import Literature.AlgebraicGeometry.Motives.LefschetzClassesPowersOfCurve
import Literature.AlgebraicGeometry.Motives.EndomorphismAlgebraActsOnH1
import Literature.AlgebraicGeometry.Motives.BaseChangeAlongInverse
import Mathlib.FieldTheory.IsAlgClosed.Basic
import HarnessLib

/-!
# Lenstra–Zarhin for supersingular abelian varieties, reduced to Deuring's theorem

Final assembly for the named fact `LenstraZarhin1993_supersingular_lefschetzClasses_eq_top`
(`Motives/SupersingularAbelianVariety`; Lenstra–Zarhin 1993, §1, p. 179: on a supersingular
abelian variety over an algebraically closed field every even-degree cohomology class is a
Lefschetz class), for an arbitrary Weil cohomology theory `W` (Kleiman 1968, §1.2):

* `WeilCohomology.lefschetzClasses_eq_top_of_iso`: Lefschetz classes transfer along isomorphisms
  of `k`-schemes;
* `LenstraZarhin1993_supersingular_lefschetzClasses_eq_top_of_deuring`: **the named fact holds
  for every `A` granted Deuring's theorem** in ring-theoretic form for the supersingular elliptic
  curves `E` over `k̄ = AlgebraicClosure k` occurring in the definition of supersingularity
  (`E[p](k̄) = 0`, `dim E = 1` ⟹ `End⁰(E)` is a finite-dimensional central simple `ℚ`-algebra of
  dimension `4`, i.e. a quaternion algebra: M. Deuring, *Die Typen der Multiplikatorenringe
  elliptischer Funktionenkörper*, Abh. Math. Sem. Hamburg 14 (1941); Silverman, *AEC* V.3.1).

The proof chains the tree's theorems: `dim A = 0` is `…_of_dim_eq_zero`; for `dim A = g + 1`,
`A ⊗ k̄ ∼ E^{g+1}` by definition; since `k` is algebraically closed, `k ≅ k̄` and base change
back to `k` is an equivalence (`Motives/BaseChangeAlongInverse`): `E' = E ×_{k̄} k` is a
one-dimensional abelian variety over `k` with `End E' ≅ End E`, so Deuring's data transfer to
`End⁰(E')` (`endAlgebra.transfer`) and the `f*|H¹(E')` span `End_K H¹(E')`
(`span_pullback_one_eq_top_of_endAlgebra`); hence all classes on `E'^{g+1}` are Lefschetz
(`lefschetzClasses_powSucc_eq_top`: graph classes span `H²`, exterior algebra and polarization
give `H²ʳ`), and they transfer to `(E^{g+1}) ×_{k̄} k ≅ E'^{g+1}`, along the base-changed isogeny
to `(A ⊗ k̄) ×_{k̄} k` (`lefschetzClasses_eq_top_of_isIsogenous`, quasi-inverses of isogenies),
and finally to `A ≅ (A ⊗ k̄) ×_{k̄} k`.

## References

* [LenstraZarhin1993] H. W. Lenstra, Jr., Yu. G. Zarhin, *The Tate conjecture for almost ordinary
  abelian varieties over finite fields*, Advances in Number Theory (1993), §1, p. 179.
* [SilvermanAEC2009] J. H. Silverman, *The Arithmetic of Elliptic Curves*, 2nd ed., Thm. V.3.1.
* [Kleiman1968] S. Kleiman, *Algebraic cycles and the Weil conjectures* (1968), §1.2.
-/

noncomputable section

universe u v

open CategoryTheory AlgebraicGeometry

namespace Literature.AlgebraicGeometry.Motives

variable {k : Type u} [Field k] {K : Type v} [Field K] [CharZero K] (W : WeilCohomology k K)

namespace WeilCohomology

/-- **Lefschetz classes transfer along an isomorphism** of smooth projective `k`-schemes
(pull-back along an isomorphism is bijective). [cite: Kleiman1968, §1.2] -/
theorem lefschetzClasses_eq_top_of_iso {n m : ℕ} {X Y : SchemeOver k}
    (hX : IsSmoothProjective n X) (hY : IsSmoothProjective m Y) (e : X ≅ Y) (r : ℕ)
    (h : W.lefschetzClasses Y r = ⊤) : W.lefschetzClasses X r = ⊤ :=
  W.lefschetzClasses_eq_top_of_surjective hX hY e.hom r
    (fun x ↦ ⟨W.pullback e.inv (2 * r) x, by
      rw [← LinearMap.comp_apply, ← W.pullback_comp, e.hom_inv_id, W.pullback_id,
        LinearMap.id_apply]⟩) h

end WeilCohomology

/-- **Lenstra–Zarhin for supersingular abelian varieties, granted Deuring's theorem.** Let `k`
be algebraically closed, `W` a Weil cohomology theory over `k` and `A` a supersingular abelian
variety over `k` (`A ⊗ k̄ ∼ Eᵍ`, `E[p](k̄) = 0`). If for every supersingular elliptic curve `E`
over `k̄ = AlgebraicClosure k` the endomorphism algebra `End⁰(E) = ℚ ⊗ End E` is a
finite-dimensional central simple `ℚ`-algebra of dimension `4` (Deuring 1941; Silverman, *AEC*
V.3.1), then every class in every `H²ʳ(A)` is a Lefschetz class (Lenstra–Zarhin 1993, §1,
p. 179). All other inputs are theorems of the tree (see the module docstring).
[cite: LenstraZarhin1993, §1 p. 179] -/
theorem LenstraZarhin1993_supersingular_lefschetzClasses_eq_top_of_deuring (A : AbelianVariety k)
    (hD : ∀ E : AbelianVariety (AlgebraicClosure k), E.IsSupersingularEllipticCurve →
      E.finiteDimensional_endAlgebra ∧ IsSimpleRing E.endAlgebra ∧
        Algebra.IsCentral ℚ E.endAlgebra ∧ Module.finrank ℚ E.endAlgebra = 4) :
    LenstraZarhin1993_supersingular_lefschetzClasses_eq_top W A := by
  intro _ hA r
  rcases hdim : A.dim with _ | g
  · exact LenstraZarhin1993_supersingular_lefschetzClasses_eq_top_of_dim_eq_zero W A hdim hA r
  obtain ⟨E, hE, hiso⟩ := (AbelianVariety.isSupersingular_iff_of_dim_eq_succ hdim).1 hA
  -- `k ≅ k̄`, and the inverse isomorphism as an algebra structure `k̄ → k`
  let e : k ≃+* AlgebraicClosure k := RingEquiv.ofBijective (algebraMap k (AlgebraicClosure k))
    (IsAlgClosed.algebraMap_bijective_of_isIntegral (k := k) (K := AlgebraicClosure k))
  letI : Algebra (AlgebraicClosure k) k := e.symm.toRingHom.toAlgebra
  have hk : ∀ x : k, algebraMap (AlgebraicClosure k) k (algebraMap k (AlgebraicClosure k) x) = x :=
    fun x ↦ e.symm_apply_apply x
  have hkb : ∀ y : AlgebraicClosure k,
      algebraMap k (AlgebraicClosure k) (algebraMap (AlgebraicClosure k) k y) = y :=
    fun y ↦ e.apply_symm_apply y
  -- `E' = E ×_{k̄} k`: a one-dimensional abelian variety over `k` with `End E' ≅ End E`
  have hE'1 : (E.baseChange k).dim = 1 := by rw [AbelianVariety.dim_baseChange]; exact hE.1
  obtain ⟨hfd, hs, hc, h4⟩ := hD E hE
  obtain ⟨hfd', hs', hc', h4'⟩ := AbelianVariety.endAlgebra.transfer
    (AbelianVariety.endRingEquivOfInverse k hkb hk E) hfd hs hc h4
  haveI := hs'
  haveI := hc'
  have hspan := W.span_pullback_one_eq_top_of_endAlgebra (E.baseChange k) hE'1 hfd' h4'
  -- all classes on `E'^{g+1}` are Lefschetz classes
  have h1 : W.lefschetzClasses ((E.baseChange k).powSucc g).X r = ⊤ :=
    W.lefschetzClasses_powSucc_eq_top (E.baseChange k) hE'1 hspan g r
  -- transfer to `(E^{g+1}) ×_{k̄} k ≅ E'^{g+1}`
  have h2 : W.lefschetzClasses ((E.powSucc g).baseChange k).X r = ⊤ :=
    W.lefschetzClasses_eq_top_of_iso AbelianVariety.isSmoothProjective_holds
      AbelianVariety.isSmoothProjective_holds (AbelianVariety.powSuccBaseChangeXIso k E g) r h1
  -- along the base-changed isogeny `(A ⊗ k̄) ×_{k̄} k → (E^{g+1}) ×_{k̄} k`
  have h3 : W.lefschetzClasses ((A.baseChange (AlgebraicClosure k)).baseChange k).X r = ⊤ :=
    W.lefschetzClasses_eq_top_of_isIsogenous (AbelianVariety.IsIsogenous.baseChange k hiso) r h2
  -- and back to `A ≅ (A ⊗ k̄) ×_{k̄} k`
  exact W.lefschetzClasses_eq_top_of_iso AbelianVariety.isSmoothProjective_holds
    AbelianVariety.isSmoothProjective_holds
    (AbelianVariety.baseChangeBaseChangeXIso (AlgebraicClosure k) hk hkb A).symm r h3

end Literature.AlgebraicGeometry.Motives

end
* * *
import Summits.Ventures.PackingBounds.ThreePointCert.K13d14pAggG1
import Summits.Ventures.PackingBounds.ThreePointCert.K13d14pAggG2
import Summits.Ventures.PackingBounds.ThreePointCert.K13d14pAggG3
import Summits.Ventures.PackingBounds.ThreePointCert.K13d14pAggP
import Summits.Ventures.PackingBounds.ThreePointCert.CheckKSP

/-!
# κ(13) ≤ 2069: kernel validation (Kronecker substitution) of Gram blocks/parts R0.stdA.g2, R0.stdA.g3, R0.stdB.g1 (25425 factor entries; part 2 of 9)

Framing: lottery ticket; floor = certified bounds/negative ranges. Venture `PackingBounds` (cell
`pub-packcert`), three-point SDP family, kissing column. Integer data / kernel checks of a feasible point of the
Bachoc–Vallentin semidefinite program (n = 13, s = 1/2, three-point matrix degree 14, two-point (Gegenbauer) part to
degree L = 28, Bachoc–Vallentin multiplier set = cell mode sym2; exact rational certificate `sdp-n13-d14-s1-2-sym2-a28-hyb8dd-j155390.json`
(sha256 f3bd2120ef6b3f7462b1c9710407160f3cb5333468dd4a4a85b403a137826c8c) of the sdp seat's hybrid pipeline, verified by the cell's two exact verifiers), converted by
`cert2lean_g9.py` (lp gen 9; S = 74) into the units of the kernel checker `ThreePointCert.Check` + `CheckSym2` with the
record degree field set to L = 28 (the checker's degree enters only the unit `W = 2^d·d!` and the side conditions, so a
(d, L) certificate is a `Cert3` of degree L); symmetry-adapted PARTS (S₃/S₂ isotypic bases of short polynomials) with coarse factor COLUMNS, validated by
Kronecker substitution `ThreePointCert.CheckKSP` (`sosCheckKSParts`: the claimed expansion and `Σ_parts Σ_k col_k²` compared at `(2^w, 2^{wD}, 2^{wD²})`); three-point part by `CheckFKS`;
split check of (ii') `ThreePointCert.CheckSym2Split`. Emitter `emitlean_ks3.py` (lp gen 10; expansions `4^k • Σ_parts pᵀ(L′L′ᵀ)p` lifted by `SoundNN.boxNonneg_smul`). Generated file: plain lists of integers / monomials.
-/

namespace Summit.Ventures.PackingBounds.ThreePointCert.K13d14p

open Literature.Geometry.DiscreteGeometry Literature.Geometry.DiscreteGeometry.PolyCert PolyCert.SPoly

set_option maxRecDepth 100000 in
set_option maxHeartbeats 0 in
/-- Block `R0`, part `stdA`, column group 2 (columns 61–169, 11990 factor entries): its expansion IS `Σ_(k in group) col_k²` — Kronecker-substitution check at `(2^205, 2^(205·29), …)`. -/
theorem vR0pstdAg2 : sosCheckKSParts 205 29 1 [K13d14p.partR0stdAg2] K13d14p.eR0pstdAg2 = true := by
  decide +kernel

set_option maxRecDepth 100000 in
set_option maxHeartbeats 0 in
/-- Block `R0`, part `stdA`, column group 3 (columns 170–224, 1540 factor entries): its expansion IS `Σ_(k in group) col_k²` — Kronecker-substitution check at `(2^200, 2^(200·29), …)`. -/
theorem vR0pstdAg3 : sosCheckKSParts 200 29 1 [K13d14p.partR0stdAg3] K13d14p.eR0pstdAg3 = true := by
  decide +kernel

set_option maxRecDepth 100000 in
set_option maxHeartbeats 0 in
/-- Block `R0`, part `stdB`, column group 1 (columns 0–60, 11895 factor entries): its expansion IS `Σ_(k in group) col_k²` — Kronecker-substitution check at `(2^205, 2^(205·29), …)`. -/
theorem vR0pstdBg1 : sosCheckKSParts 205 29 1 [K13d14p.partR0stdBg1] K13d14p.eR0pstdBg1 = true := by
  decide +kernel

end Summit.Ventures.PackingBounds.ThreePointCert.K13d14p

→ **Instructions to follow**
All lines in the data above from the one with "rcases hdim : A.dim with _ | g" through the one with "and the inverse" must be repeated exactly, and no others.

→ **Answer to this task**
  rcases hdim : A.dim with _ | g
  · exact LenstraZarhin1993_supersingular_lefschetzClasses_eq_top_of_dim_eq_zero W A hdim hA r
  obtain ⟨E, hE, hiso⟩ := (AbelianVariety.isSupersingular_iff_of_dim_eq_succ hdim).1 hA
  -- `k ≅ k̄`, and the inverse isomorphism as an algebra structure `k̄ → k`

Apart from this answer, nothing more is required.